*** Exercise data Section Begins ***

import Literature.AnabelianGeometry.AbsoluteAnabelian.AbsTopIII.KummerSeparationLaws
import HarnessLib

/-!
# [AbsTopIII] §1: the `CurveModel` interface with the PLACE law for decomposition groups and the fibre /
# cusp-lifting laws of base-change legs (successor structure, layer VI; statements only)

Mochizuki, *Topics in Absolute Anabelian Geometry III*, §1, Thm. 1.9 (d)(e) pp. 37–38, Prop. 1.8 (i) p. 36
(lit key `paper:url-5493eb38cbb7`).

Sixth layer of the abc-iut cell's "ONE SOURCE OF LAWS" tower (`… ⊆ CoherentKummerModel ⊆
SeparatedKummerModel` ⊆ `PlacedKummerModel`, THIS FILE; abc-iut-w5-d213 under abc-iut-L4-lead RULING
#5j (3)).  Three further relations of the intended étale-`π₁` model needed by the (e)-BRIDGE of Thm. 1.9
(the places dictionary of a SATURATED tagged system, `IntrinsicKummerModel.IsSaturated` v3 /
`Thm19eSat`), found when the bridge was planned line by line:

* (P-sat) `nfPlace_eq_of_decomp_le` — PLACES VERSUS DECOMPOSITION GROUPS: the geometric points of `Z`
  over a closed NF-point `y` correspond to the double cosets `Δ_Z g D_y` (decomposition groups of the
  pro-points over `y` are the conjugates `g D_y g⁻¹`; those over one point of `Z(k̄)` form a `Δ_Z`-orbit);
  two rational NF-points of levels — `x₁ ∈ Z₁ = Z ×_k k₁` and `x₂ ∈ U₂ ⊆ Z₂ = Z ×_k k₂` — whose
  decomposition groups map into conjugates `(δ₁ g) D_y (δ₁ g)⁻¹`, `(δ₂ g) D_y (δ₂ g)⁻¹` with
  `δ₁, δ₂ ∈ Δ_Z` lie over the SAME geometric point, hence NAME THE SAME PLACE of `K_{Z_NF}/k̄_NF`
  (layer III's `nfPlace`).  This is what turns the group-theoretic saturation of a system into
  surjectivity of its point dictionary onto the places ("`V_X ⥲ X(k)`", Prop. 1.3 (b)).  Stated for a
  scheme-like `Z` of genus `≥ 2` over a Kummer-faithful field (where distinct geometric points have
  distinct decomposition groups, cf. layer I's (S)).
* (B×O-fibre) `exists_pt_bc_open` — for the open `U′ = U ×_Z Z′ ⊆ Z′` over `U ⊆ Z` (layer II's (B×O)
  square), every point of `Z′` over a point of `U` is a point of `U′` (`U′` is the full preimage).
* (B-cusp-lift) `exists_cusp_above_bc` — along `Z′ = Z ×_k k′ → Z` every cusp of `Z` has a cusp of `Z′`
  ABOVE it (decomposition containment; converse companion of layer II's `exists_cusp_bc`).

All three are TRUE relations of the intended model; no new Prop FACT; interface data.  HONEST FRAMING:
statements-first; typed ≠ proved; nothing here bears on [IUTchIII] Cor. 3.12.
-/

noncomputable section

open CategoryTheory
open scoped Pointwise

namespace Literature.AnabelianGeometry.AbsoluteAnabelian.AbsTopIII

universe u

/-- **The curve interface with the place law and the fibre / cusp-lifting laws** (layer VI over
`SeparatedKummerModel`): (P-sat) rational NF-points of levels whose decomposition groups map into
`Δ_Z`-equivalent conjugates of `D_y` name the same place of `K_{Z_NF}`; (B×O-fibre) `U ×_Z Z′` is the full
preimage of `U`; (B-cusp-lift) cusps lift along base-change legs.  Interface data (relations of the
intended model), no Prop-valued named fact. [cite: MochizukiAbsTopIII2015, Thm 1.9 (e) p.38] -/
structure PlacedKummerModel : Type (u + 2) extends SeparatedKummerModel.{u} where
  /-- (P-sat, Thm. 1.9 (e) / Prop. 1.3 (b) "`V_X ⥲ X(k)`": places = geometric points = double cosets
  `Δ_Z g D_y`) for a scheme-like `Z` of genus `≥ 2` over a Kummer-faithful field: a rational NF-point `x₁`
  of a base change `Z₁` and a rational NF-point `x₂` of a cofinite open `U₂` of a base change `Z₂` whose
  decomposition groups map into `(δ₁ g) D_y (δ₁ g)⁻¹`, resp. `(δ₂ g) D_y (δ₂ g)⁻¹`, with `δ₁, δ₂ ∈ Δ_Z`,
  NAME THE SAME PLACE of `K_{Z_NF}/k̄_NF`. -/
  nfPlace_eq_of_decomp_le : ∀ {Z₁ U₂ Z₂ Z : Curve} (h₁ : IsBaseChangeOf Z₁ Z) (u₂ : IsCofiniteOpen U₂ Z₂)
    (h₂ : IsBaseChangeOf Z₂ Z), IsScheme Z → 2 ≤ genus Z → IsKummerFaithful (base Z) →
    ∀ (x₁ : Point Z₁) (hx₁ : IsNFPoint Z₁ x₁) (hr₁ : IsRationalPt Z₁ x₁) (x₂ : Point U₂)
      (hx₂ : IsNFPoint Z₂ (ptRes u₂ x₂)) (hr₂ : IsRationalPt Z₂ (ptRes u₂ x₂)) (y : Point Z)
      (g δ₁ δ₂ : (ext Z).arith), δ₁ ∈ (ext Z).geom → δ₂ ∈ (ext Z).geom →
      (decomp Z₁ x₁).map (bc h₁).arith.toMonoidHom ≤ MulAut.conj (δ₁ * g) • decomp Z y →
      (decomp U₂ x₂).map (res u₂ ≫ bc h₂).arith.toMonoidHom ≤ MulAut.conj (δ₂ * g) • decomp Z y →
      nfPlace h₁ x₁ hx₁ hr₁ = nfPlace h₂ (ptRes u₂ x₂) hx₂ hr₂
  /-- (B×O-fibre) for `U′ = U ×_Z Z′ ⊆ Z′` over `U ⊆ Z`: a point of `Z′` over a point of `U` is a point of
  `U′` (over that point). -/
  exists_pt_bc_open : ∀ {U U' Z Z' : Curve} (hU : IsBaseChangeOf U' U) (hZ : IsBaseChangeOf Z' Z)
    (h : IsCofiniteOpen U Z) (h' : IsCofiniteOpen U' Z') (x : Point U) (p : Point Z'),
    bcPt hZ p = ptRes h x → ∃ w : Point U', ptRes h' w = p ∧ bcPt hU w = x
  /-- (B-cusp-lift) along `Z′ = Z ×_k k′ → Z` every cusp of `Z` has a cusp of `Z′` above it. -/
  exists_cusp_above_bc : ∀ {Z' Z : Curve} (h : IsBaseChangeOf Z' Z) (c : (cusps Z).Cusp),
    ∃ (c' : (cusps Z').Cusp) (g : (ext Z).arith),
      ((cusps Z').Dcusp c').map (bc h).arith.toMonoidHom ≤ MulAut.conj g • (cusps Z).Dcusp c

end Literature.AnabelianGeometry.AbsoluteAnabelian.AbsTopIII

*** Exercise data Section Ends ***
*** Exercise data Section Begins ***

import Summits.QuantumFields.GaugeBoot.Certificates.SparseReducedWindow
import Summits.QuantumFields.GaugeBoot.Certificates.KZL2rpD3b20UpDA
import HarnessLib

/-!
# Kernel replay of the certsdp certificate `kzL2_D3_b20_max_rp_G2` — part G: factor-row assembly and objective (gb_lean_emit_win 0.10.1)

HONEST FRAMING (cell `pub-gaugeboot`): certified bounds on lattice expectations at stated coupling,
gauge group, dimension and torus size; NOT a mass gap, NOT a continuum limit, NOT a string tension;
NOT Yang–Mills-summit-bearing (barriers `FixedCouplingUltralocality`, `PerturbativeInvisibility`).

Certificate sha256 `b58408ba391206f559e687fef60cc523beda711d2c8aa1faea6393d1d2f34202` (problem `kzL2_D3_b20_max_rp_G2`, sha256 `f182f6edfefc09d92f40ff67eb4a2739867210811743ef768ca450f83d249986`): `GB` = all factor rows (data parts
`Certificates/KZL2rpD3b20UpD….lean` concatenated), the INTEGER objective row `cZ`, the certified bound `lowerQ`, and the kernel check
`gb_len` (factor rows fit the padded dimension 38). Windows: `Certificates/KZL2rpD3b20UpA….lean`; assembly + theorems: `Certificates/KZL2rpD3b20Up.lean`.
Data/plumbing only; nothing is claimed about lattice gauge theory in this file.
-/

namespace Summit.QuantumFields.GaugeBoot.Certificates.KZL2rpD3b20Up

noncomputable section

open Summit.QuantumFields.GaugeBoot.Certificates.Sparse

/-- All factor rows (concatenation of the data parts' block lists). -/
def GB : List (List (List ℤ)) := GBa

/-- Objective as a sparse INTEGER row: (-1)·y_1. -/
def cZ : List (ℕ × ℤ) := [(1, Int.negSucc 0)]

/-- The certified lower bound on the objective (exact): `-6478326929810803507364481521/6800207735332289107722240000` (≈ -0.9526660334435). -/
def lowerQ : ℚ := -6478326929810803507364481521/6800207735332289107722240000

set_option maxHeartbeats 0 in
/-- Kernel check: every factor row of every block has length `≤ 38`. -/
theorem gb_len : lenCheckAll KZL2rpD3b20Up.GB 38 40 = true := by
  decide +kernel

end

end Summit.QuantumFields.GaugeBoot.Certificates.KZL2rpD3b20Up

*** Exercise data Section Ends ***
*** Exercise data Section Begins ***

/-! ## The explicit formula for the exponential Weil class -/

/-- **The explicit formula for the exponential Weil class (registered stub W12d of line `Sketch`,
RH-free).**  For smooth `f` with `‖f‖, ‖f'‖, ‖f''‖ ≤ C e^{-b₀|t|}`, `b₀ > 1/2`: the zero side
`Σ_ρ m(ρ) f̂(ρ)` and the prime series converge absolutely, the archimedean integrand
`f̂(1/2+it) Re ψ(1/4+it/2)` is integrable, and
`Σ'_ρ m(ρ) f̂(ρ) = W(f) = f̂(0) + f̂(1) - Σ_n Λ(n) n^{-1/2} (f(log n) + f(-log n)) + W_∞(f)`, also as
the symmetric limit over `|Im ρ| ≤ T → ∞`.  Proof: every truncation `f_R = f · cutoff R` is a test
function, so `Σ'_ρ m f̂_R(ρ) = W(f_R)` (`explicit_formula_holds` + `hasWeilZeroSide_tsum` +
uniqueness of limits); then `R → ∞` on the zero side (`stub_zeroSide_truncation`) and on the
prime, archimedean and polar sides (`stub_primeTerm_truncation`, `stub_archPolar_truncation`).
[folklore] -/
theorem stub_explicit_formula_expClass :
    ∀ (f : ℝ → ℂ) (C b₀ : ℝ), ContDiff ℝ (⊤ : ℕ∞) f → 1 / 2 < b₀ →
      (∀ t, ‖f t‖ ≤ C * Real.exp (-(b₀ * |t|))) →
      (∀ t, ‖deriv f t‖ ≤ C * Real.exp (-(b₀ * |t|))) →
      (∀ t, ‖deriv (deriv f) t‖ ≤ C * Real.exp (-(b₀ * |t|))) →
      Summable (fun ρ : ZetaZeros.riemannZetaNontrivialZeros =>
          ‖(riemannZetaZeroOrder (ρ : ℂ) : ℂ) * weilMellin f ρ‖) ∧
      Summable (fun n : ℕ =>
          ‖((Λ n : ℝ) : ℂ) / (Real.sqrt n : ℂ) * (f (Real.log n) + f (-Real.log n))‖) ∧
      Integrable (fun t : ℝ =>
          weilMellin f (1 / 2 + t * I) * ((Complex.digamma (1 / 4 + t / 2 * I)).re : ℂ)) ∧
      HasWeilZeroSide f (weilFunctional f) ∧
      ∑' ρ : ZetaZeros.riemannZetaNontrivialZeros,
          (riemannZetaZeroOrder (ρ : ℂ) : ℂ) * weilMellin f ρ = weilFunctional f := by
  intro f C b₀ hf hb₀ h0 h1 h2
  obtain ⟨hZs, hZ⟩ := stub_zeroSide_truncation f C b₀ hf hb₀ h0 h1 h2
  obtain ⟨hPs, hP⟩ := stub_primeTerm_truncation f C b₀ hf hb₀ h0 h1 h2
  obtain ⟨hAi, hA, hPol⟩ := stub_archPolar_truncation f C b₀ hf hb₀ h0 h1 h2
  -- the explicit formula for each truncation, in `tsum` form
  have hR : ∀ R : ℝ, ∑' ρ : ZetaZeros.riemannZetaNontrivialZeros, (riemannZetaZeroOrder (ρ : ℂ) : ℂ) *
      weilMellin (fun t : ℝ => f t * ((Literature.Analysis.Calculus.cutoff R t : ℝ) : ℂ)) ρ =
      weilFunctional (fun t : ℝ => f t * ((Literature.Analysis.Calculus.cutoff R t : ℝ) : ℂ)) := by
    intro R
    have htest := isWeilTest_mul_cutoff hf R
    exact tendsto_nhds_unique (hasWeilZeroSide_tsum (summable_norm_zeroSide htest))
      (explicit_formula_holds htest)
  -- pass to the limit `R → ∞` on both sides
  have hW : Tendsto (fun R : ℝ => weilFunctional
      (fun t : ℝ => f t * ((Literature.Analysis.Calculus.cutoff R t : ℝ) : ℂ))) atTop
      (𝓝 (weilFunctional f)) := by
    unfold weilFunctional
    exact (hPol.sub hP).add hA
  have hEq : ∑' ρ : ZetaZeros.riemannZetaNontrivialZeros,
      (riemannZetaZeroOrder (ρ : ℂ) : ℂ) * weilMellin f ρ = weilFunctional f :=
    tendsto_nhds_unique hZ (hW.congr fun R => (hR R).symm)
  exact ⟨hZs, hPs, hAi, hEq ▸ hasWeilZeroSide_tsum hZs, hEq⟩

*** Exercise data Section Ends ***

• [Work instructions]: Where a line contains the word "import", copy that line from the listing above.

• [Expected answer]:
import Literature.AnabelianGeometry.AbsoluteAnabelian.AbsTopIII.KummerSeparationLaws
import HarnessLib
import Summits.QuantumFields.GaugeBoot.Certificates.SparseReducedWindow
import Summits.QuantumFields.GaugeBoot.Certificates.KZL2rpD3b20UpDA
import HarnessLib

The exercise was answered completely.